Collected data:
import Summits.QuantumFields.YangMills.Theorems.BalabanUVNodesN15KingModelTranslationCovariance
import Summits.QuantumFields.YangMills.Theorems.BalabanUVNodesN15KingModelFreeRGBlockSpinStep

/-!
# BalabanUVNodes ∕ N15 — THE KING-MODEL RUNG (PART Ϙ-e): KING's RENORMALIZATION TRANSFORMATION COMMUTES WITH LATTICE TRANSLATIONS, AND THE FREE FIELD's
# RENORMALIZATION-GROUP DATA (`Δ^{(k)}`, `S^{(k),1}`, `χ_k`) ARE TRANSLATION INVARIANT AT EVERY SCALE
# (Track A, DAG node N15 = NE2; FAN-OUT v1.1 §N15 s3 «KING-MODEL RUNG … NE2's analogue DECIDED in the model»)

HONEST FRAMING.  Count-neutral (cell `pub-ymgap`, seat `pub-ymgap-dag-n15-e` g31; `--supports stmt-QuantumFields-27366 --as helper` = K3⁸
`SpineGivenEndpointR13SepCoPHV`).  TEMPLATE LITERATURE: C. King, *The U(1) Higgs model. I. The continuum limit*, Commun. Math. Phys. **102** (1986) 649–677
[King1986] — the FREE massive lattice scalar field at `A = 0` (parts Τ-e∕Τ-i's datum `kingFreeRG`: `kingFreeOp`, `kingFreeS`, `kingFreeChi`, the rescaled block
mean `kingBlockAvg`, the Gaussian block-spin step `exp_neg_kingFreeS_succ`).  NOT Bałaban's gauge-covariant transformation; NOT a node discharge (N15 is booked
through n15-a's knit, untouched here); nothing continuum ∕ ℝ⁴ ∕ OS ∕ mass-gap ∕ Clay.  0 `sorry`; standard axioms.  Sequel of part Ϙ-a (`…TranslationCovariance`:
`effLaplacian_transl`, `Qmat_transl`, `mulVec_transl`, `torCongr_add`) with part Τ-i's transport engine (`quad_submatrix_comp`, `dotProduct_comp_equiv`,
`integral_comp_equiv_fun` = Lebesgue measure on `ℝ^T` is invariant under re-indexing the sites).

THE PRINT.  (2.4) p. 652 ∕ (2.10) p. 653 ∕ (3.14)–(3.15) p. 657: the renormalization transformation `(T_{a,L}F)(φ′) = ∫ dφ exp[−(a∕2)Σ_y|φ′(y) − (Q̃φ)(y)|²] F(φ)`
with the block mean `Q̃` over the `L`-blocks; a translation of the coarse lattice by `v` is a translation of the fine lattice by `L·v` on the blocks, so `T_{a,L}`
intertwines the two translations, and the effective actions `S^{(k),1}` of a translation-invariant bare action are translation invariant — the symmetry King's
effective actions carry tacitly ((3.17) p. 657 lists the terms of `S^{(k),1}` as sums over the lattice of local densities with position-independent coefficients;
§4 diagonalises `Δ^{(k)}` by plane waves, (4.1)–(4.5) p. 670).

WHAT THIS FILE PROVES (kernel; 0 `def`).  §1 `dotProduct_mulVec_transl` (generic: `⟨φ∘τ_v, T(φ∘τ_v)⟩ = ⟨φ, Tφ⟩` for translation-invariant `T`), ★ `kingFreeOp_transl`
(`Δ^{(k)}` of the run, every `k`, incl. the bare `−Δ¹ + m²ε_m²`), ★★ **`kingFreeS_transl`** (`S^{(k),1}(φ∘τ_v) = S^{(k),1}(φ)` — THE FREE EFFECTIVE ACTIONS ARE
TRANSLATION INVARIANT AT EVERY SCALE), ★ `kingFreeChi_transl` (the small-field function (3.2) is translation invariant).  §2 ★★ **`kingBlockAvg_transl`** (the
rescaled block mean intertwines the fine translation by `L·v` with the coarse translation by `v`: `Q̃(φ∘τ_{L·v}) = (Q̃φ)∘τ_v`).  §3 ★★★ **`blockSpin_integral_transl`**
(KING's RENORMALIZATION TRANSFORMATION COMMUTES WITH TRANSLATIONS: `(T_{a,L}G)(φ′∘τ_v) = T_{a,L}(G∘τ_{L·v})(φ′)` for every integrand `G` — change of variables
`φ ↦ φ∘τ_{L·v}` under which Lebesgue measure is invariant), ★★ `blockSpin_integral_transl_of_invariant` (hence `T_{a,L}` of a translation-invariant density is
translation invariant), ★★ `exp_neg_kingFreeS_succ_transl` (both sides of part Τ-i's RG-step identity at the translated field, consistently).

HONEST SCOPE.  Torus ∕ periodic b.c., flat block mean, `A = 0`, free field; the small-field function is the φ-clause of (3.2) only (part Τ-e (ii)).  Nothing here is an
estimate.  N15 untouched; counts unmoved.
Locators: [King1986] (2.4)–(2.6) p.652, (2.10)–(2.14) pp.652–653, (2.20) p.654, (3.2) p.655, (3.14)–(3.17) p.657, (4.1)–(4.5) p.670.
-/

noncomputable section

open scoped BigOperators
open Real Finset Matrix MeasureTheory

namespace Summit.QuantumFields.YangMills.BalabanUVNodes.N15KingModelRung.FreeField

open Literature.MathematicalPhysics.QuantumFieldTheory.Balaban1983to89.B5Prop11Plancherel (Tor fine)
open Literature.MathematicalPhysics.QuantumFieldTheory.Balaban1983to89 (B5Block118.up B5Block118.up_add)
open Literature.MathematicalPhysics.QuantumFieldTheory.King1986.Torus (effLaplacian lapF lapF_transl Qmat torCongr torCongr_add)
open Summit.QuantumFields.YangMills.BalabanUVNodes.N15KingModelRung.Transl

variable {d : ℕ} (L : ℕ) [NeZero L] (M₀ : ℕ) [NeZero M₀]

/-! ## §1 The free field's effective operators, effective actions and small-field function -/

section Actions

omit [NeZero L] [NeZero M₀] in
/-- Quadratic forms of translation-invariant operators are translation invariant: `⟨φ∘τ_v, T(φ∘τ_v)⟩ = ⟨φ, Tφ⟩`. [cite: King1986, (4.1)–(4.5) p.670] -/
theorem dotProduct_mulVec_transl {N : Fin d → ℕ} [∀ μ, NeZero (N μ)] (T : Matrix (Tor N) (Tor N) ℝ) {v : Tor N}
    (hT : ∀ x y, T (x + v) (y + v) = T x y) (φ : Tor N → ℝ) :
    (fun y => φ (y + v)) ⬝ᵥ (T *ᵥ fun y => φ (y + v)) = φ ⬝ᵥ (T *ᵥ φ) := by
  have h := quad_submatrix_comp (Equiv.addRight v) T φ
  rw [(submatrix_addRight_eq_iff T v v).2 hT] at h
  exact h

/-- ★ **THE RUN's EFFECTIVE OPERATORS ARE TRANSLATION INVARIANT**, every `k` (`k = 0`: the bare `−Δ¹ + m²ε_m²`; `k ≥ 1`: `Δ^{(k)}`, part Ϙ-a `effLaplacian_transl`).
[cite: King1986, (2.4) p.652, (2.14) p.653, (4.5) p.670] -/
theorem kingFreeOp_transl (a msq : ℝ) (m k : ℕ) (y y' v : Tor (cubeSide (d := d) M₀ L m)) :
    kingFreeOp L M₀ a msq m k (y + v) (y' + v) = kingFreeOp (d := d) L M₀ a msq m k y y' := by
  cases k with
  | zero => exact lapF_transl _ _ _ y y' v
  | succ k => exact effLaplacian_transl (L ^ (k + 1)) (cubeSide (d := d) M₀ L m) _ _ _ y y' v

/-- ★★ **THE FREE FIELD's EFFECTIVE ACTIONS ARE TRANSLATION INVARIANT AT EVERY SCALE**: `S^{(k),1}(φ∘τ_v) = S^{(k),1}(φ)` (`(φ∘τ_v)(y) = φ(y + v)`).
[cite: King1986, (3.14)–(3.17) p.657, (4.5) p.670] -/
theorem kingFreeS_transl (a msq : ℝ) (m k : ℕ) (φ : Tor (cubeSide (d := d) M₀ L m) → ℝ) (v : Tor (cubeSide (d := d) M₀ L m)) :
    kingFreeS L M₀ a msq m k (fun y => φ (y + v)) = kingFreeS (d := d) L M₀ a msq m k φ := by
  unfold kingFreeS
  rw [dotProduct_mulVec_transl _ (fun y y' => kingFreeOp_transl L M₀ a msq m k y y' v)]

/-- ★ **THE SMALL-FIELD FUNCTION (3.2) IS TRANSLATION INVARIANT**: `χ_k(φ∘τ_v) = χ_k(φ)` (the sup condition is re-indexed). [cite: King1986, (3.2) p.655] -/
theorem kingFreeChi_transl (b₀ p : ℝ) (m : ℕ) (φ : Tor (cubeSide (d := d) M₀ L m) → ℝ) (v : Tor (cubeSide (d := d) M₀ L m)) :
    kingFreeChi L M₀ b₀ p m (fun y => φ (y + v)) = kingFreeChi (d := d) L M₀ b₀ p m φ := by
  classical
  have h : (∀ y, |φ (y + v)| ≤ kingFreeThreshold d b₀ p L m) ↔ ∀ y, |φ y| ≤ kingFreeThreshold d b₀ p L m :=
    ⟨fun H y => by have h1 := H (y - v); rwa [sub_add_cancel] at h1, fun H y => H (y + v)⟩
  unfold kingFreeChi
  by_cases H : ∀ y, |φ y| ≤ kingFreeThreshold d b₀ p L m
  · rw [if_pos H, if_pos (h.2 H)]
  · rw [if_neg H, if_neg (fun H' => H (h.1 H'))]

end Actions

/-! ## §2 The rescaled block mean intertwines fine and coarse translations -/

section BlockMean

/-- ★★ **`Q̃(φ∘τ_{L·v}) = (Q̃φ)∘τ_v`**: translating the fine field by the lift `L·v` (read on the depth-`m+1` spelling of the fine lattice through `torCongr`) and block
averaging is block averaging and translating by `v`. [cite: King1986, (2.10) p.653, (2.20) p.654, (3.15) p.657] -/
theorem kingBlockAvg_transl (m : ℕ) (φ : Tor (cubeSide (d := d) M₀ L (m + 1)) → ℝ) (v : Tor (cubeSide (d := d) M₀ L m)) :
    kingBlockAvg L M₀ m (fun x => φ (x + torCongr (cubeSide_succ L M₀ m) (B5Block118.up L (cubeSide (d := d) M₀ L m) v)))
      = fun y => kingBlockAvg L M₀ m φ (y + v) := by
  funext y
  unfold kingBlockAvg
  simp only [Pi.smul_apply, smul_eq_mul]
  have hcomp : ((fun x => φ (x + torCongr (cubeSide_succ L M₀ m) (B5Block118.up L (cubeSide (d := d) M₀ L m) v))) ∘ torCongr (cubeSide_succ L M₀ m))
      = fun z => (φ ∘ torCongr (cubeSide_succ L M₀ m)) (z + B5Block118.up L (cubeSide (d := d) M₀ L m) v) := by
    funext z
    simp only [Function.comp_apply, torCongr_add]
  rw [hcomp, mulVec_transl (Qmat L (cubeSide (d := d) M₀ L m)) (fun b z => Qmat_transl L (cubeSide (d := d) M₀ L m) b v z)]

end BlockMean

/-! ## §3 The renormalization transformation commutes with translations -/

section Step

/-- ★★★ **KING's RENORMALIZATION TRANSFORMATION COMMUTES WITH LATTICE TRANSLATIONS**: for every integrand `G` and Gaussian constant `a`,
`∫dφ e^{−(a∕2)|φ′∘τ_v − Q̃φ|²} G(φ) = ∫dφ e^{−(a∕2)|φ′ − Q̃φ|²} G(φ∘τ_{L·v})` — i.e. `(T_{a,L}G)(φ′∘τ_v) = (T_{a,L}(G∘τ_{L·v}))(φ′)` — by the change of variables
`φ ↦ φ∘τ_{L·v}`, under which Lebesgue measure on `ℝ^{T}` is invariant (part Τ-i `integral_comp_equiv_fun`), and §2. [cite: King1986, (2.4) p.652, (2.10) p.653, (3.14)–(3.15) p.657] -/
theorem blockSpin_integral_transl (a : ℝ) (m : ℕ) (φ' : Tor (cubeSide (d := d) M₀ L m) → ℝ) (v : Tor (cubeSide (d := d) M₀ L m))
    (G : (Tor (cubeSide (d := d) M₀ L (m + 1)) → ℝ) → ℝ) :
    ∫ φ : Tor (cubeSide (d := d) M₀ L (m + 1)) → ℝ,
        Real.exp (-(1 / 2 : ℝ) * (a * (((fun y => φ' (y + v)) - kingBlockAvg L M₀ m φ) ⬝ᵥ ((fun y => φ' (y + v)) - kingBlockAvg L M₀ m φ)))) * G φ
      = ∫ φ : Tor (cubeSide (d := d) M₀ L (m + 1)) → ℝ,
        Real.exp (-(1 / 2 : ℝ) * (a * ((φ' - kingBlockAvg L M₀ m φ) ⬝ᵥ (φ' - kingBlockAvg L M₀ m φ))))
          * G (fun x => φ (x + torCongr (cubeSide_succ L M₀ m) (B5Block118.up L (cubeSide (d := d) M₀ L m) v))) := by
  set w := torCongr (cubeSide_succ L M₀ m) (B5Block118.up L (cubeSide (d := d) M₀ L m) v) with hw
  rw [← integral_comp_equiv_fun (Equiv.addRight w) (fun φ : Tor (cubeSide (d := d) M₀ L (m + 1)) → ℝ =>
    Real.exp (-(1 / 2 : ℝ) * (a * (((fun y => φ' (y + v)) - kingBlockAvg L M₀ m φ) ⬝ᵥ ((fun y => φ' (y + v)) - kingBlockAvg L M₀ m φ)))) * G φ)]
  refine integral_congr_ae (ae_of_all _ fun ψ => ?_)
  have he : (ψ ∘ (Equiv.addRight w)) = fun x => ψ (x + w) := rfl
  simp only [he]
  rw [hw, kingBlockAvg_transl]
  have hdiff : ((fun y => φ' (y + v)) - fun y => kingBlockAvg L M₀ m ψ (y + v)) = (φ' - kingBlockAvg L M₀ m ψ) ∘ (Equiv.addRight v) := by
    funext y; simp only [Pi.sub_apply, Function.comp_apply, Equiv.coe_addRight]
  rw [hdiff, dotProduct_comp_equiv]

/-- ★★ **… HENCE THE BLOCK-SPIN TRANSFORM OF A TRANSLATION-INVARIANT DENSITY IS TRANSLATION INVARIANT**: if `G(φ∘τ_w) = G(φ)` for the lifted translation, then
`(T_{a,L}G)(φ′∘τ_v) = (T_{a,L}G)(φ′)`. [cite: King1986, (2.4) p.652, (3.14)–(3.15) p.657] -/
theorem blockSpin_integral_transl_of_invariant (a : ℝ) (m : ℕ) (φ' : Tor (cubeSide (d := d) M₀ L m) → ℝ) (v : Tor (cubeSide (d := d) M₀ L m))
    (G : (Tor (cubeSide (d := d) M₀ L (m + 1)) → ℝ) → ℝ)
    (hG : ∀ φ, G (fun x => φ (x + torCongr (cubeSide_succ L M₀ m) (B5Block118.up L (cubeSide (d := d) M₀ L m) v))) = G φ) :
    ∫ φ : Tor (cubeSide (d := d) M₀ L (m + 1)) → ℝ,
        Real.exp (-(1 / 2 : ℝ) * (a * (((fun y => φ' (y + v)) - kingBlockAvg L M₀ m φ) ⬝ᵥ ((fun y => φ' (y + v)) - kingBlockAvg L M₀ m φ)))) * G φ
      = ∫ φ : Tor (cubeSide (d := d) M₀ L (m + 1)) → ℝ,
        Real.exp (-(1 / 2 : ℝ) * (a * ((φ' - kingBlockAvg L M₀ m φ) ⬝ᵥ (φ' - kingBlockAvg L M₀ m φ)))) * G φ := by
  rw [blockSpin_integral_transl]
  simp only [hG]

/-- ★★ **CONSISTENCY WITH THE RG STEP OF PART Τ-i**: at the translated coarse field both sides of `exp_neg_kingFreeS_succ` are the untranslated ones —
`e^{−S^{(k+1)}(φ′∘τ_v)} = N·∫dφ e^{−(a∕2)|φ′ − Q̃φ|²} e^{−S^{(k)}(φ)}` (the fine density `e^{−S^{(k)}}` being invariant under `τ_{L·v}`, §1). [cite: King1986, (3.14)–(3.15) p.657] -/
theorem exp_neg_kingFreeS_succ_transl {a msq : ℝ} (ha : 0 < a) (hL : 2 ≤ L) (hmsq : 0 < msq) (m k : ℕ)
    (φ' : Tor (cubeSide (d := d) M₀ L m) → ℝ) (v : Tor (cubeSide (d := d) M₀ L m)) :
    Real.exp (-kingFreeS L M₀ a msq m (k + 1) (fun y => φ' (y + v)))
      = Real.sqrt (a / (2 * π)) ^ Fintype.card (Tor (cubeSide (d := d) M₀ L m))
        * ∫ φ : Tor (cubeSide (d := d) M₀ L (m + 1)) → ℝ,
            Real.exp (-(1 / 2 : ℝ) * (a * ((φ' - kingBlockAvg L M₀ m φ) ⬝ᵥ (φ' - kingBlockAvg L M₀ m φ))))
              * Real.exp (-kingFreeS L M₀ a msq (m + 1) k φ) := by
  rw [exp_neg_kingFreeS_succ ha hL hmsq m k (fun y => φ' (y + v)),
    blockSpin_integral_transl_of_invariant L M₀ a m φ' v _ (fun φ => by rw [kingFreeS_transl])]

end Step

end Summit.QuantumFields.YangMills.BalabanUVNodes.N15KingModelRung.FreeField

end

* * *

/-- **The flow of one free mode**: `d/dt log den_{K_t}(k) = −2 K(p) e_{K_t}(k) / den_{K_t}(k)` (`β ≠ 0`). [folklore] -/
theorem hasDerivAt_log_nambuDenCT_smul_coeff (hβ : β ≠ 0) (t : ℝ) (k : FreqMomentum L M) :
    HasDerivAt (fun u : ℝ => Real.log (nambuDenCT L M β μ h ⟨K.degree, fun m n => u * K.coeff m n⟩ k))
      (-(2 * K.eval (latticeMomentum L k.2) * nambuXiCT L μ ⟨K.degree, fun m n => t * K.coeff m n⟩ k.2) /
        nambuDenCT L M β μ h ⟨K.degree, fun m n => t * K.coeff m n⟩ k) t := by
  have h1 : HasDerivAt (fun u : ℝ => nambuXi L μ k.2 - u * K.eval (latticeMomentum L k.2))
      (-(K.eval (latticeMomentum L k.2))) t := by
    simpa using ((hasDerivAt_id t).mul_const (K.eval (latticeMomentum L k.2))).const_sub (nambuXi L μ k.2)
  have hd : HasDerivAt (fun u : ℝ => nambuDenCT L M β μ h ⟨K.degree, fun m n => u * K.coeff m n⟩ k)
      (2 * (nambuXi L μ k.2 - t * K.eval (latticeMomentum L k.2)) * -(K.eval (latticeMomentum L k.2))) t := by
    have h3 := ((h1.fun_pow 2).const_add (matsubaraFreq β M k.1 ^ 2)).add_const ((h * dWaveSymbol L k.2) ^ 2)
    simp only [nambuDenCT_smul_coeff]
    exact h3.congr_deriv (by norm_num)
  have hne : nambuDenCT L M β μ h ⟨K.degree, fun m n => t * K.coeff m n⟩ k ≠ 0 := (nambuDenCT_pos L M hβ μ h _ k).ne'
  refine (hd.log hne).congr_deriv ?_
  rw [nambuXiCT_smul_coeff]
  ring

*EXERCISE DETAILS*
Look above for the line holding "HasDerivAt (fun u : ℝ => Real.log" and the line holding "have hd : HasDerivAt". Retype both, and every line between them, word for word and nothing else.

*EXPECTED ANSWER*
    HasDerivAt (fun u : ℝ => Real.log (nambuDenCT L M β μ h ⟨K.degree, fun m n => u * K.coeff m n⟩ k))
      (-(2 * K.eval (latticeMomentum L k.2) * nambuXiCT L μ ⟨K.degree, fun m n => t * K.coeff m n⟩ k.2) /
        nambuDenCT L M β μ h ⟨K.degree, fun m n => t * K.coeff m n⟩ k) t := by
  have h1 : HasDerivAt (fun u : ℝ => nambuXi L μ k.2 - u * K.eval (latticeMomentum L k.2))
      (-(K.eval (latticeMomentum L k.2))) t := by
    simpa using ((hasDerivAt_id t).mul_const (K.eval (latticeMomentum L k.2))).const_sub (nambuXi L μ k.2)
  have hd : HasDerivAt (fun u : ℝ => nambuDenCT L M β μ h ⟨K.degree, fun m n => u * K.coeff m n⟩ k)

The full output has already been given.